Anything else you would like to add?Edit

  • I would like the developers/technical team to pay attention to eBooks in RTL languages. These are written right-to-left (E.g., Hebrew and Arabic). I hope the Export tool will also support such languages. From past expreience, such support is not automatic, and special care is needed to ensure this.--Naḥum (talk) 12:14, 28 May 2020 (UTC)
@Nahum: Thanks so much for this feedback! We would love to learn more about the issues and challenges unique to RTL users on Wikisource, especially regarding ebook exports. Can you provide more details? We agree that this should be looked into as well, so we look forward to your response. --IFried (WMF) (talk) 22:15, 10 July 2020 (UTC)

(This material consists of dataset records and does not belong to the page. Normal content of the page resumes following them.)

/-- **Colding–Minicozzi 2012, Lemma 7.2 (3), the case `x₀ ∈ Σ`: `F_{x₀,t₀}(Σ) → 1` as
`t₀ → 0`.** Let `M` be a compact manifold modelled (boundaryless) on an `n`-dimensional space,
`F` a real inner product space and `f : M → F` an injective `C^m` map (`m ≥ 1`) whose differential
at `x₀` is injective (e.g. a `C¹` embedding of a closed manifold; only the point `x₀` needs an
injective differential). Then the Gaussian areas of `Σ = f(M)` centred at `f x₀` tend to `1` as
the scale tends to `0⁺`. "Property (3) is a standard consequence of the fact that smooth
hypersurfaces are approximated by a hyperplane on small scales (the function
`(4πt₀)^{-n/2} e^{-|x-x₀|²/4t₀}` is a heat kernel on a hyperplane through `x₀` and has integral one
on the hyperplane independent of `t₀`)." Formally: lower bound from
`one_le_mul_gaussianArea_image_add` (`ColdingMinicozziEntropyLowerBound.lean`); upper bound by
splitting `Σ` into `Σ ∩ B_δ(f x₀) ⊆ h(B_r)` — `h` the `(1 ± ε)`-bi-Lipschitz tangent
reparametrisation of `exists_biLipschitz_tangent_reparam`, `δ` from
`exists_ball_inter_range_subset_image` (this is where injectivity of `f` enters) — whose Gaussian
area is `≤ ((1+ε)/(1-ε))ⁿ F^T_{0,·}(B_r) ≤ ((1+ε)/(1-ε))ⁿ` (`gaussianArea_image_le`,
`gaussianArea_zero_univ`), and the far part `Σ ∖ B_δ(f x₀)`, whose Gaussian area is
`≤ (4πt)^{-n/2}e^{-δ²/4t} μHE[n](Σ) → 0`. [cite: ColdingMinicozzi2012, Lemma 7.2] -/
theorem tendsto_gaussianArea_range_nhdsGT_zero {n : ℕ} (hn : finrank ℝ EM = n) {f : M → F}
    {m : WithTop ℕ∞} (hf : ContMDiff I 𝓘(ℝ, F) m f) (hm : 1 ≤ m) (hinj : Injective f) (x₀ : M)
    (hd : Injective (mfderiv I 𝓘(ℝ, F) f x₀)) :
    Tendsto (fun t : ℝ => gaussianArea n (f x₀) t (range f)) (𝓝[>] 0) (𝓝 1) := by
  have hK : IsCompact (range f) := isCompact_range hf.continuous
  have hΛ : (μHE[n] : Measure F) (range f) < ∞ :=
    MeasureTheory.Hausdorff.euclideanHausdorffMeasure_range_lt_top hf hm (hn ▸ le_rfl)
  -- the chart representative at `x₀`
  set φ := extChartAt I x₀ with hφ
  set g : EM → F := f ∘ φ.symm with hg
  have hfx : ContMDiffAt I 𝓘(ℝ, F) 1 f x₀ := (hf.of_le hm).contMDiffAt
  have hgd : ContDiffAt ℝ 1 g (φ x₀) := by
    have h := (contMDiffAt_iff.1 hfx).2
    rw [I.range_eq_univ, contDiffWithinAt_univ] at h
    exact h
  have hmd : MDifferentiableAt I 𝓘(ℝ, F) f x₀ := hfx.mdifferentiableAt one_ne_zero
  have hinj' : Injective (fderiv ℝ g (φ x₀)) := by
    have h := hd
    rw [hmd.mfderiv, I.range_eq_univ, fderivWithin_univ] at h
    exact h
  have hstrict := hgd.hasStrictFDerivAt one_ne_zero
  have hg0 : g (φ x₀) = f x₀ := by
    simp only [hg, Function.comp_apply, hφ, extChartAt_to_inv]
  have hgrange : g '' univ ⊆ range f := by
    rintro _ ⟨u, -, rfl⟩
    exact ⟨_, rfl⟩
  rw [tendsto_order]
  constructor
  · -- lower bound
    intro a ha
    obtain ⟨q, hq0, haq, hq1⟩ := ENNReal.lt_iff_exists_real_btwn.1 ha
    rw [ENNReal.ofReal_lt_one] at hq1
    obtain ⟨ε, hε, hε1, hqε⟩ := exists_eps_ratio_pow_gt n hq1
    have ha' : 0 < 1 + ε := by linarith
    have hc' : 0 < 1 - ε := by linarith
    set k : ℝ := ((1 + ε) / (1 - ε)) ^ n with hk
    have hkpos : 0 < k := by positivity
    have hkinv : k⁻¹ = ((1 - ε) / (1 + ε)) ^ n := by
      rw [hk, ← inv_pow, inv_div]
    obtain ⟨r, hr, hpt⟩ := one_le_mul_gaussianArea_image_add hn hstrict hinj' univ_mem hε hε1
    rw [hg0] at hpt
    -- choose `η > 0` with `(1 - η) / k > q`
    set η : ℝ := (1 - q * k) / 2 with hη
    have hqk : q * k < 1 := by
      rw [← lt_div_iff₀ hkpos, one_div, hkinv]
      exact hqε
    have hηpos : 0 < η := by rw [hη]; linarith
    have hηq : q < (1 - η) / k := by
      rw [lt_div_iff₀ hkpos, hη]
      linarith
    -- the error term is eventually `≤ η` at the rescaled time `s / (1+ε)²`
    have herr : ∀ᶠ s : ℝ in 𝓝[>] 0,
        (2 : ℝ) ^ ((n : ℝ) / 2) * Real.exp (-r ^ 2 / (8 * (s / (1 + ε) ^ 2))) < η := by
      have h1 : Tendsto (fun s : ℝ => s / (1 + ε) ^ 2) (𝓝[>] 0) (𝓝[>] 0) := by
        refine tendsto_nhdsWithin_of_tendsto_nhds_of_eventually_within _ ?_ ?_
        · have : Tendsto (fun s : ℝ => s / (1 + ε) ^ 2) (𝓝 0) (𝓝 (0 / (1 + ε) ^ 2)) :=
            tendsto_id.div_const _
          rw [zero_div] at this
          exact this.mono_left nhdsWithin_le_nhds
        · filter_upwards [self_mem_nhdsWithin] with s hs
          exact div_pos (mem_Ioi.1 hs) (by positivity)
      obtain ⟨t₀, ht₀, ht₀η⟩ := exists_pos_errTerm_le n hr hηpos
      -- monotonicity in `t`: `exp(-r²/(8t))` is increasing in `t`, so for `t ≤ t₀` the term is `≤` its value at `t₀`
      have hmono : ∀ t : ℝ, 0 < t → t ≤ t₀ →
          (2 : ℝ) ^ ((n : ℝ) / 2) * Real.exp (-r ^ 2 / (8 * t)) ≤
            (2 : ℝ) ^ ((n : ℝ) / 2) * Real.exp (-r ^ 2 / (8 * t₀)) := by
        intro t ht htt
        refine mul_le_mul_of_nonneg_left (Real.exp_le_exp.2 ?_) (by positivity)
        rw [neg_div, neg_div, neg_le_neg_iff]
        exact div_le_div_of_nonneg_left (by positivity) (by positivity) (by linarith)
      have h2 : ∀ᶠ t : ℝ in 𝓝[>] 0, t ≤ t₀ := mem_nhdsWithin_of_mem_nhds (Iic_mem_nhds ht₀)
      filter_upwards [h1.eventually (h2.and self_mem_nhdsWithin)] with s hs
      exact (hmono _ hs.2 hs.1).trans_lt ht₀η
    filter_upwards [herr, self_mem_nhdsWithin] with s hs hs0
    rw [mem_Ioi] at hs0
    have hsε : 0 < s / (1 + ε) ^ 2 := by positivity
    have h1 := hpt (s / (1 + ε) ^ 2) hsε
    rw [div_mul_cancel₀ s (by positivity : (1 + ε) ^ 2 ≠ 0)] at h1
    -- `1 ≤ k * F(g univ) + E` with `E < η`; and `F(g univ) ≤ F(range f)`
    have h2 : (1 : ℝ≥0∞) ≤ ENNReal.ofReal k * gaussianArea n (f x₀) s (range f) + ENNReal.ofReal η := by
      refine h1.trans (add_le_add (mul_le_mul' le_rfl (gaussianArea_mono _ _ _ hgrange)) ?_)
      exact ENNReal.ofReal_le_ofReal hs.le
    by_cases htop : gaussianArea n (f x₀) s (range f) = ∞
    · rw [htop]
      exact haq.trans_le (le_top.trans_eq rfl) |>.trans_le le_top
    · set G := (gaussianArea n (f x₀) s (range f)).toReal with hG
      have hGeq : gaussianArea n (f x₀) s (range f) = ENNReal.ofReal G := (ENNReal.ofReal_toReal htop).symm
      rw [hGeq] at h2 ⊢
      have hG0 : 0 ≤ G := ENNReal.toReal_nonneg
      rw [← ENNReal.ofReal_mul hkpos.le, ← ENNReal.ofReal_add (by positivity) hηpos.le,
        ENNReal.one_le_ofReal] at h2
      refine haq.trans ((ENNReal.ofReal_lt_ofReal_iff (by nlinarith)).2 ?_)
      -- `q < G` from `1 ≤ k G + η` and `q < (1-η)/k`
      rw [lt_div_iff₀ hkpos] at hηq
      nlinarith
  · -- upper bound
    intro b hb
    -- a real `b'` with `1 < b'` and `ofReal b' ≤ b`
    obtain ⟨b', hb1, hb'⟩ : ∃ b' : ℝ, 1 < b' ∧ ENNReal.ofReal b' ≤ b := by
      by_cases hbt : b = ∞
      · exact ⟨2, one_lt_two, hbt ▸ le_top⟩
      · refine ⟨b.toReal, ?_, (ENNReal.ofReal_toReal hbt).le⟩
        have := ENNReal.toReal_strict_mono hbt hb
        rwa [ENNReal.toReal_one] at this
    set b₁ : ℝ := (1 + b') / 2 with hb₁
    have hb₁1 : 1 < b₁ := by rw [hb₁]; linarith
    have hb₁b : b₁ < b' := by rw [hb₁]; linarith
    obtain ⟨ε, hε, hε1, hKε⟩ := exists_eps_ratio_pow_lt n hb₁1
    have ha' : 0 < 1 + ε := by linarith
    have hc' : 0 < 1 - ε := by linarith
    obtain ⟨T, hTfd, h, r, hTn, hr, h0, hlip, hco, -, N, hN, hgN⟩ :=
      exists_biLipschitz_tangent_reparam hn hstrict hinj' univ_mem hε
    haveI := hTfd
    rw [hg0] at h0
    -- `f(V) ⊆ h(ball 0 r)` for the neighbourhood `V = φ.source ∩ φ⁻¹ N` of `x₀`
    set V : Set M := φ.source ∩ φ ⁻¹' N with hV
    have hVn : V ∈ 𝓝 x₀ :=
      inter_mem (extChartAt_source_mem_nhds (I := I) x₀)
        ((continuousAt_extChartAt (I := I) x₀).preimage_mem_nhds hN)
    have hfV : f '' V ⊆ h '' ball (0 : T) r := by
      rintro _ ⟨x, ⟨hxs, hxN⟩, rfl⟩
      have : f x = g (φ x) := by
        simp only [hg, Function.comp_apply, φ.left_inv hxs]
      rw [this]
      exact hgN ⟨φ x, hxN, rfl⟩
    obtain ⟨δ, hδ, hloc⟩ := exists_ball_inter_range_subset_image hf.continuous hinj hVn
    -- the far part tends to zero
    have hfarlim : Tendsto (fun s : ℝ => ENNReal.ofReal ((4 * Real.pi * s) ^ (-(n : ℝ) / 2) *
        Real.exp (-δ ^ 2 / (4 * s))) * (μHE[n] : Measure F) (range f)) (𝓝[>] 0) (𝓝 0) := by
      have h1 := (ENNReal.tendsto_ofReal (tendsto_farFactor n hδ))
      rw [ENNReal.ofReal_zero] at h1
      have h2 := ENNReal.Tendsto.mul_const h1 (Or.inr hΛ.ne)
      rwa [zero_mul] at h2
    have hgap : (0 : ℝ≥0∞) < ENNReal.ofReal (b' - b₁) := ENNReal.ofReal_pos.2 (by linarith)
    have hfar_ev : ∀ᶠ s : ℝ in 𝓝[>] 0, ENNReal.ofReal ((4 * Real.pi * s) ^ (-(n : ℝ) / 2) *
        Real.exp (-δ ^ 2 / (4 * s))) * (μHE[n] : Measure F) (range f) < ENNReal.ofReal (b' - b₁) :=
      (tendsto_order.1 hfarlim).2 _ hgap
    filter_upwards [hfar_ev, self_mem_nhdsWithin] with s hsfar hs0
    rw [mem_Ioi] at hs0
    -- split `range f = (range f ∩ ball y₀ δ) ∪ (range f \ ball y₀ δ)`
    have hsplit : range f = (range f ∩ ball (f x₀) δ) ∪ (range f \ ball (f x₀) δ) := by
      ext y
      constructor
      · intro hy
        by_cases hyb : y ∈ ball (f x₀) δ
        exacts [Or.inl ⟨hy, hyb⟩, Or.inr ⟨hy, hyb⟩]
      · rintro (⟨hy, -⟩ | ⟨hy, -⟩) <;> exact hy
    have hnear : gaussianArea n (f x₀) s (range f ∩ ball (f x₀) δ) ≤ ENNReal.ofReal (((1 + ε) / (1 - ε)) ^ n) := by
      calc gaussianArea n (f x₀) s (range f ∩ ball (f x₀) δ)
          ≤ gaussianArea n (f x₀) s (h '' ball (0 : T) r) := gaussianArea_mono _ _ _ (hloc.trans hfV)
        _ ≤ ENNReal.ofReal (((1 + ε) / (1 - ε)) ^ n) * gaussianArea n (0 : T) (s / (1 - ε) ^ 2) (ball 0 r) := by
            rw [← h0]
            exact gaussianArea_image_le (n := n) hε hε1 hr hlip hco hs0
        _ ≤ ENNReal.ofReal (((1 + ε) / (1 - ε)) ^ n) * 1 := by
            refine mul_le_mul' le_rfl ?_
            rw [← gaussianArea_zero_univ hTn (by positivity : (0 : ℝ) < s / (1 - ε) ^ 2)]
            exact gaussianArea_mono _ _ _ (subset_univ _)
        _ = ENNReal.ofReal (((1 + ε) / (1 - ε)) ^ n) := mul_one _
    have hfar : gaussianArea n (f x₀) s (range f \ ball (f x₀) δ) ≤
        ENNReal.ofReal ((4 * Real.pi * s) ^ (-(n : ℝ) / 2) * Real.exp (-δ ^ 2 / (4 * s))) *
          (μHE[n] : Measure F) (range f) := by
      refine (gaussianArea_le_of_le_norm_sub n (f x₀) hs0
        (hK.isClosed.measurableSet.diff measurableSet_ball) hδ.le ?_).trans
        (mul_le_mul' le_rfl (measure_mono fun y hy => hy.1))
      rintro y ⟨-, hyb⟩
      rw [mem_ball_iff_norm, not_lt] at hyb
      exact hyb
    calc gaussianArea n (f x₀) s (range f)
        = gaussianArea n (f x₀) s ((range f ∩ ball (f x₀) δ) ∪ (range f \ ball (f x₀) δ)) := by
          rw [← hsplit]
      _ ≤ gaussianArea n (f x₀) s (range f ∩ ball (f x₀) δ) +
          gaussianArea n (f x₀) s (range f \ ball (f x₀) δ) := gaussianArea_union_le _ _ _ _ _
      _ ≤ ENNReal.ofReal (((1 + ε) / (1 - ε)) ^ n) +
          ENNReal.ofReal ((4 * Real.pi * s) ^ (-(n : ℝ) / 2) * Real.exp (-δ ^ 2 / (4 * s))) *
            (μHE[n] : Measure F) (range f) := add_le_add hnear hfar
      _ < ENNReal.ofReal b₁ + ENNReal.ofReal (b' - b₁) :=
          ENNReal.add_lt_add_of_le_of_lt ENNReal.ofReal_ne_top (ENNReal.ofReal_le_ofReal hKε.le) hsfar
      _ = ENNReal.ofReal b' := by
          rw [← ENNReal.ofReal_add (by linarith) (by linarith)]
          congr 1
          ring
      _ ≤ b := hb'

Modernisation does not exportEdit

Hi ! One issue with the export is that the modernisation system that we use, at least in the fr.wikisource, does not work in exported formats because its in JS. But it cause very unpleasant reading of old texts who have been transcribed in the original version then modernised with the modernisation system. Its very convenient to use on wikisource itself but very disappointing with the export. --M0tty (talk) 12:00, 28 May 2020 (UTC)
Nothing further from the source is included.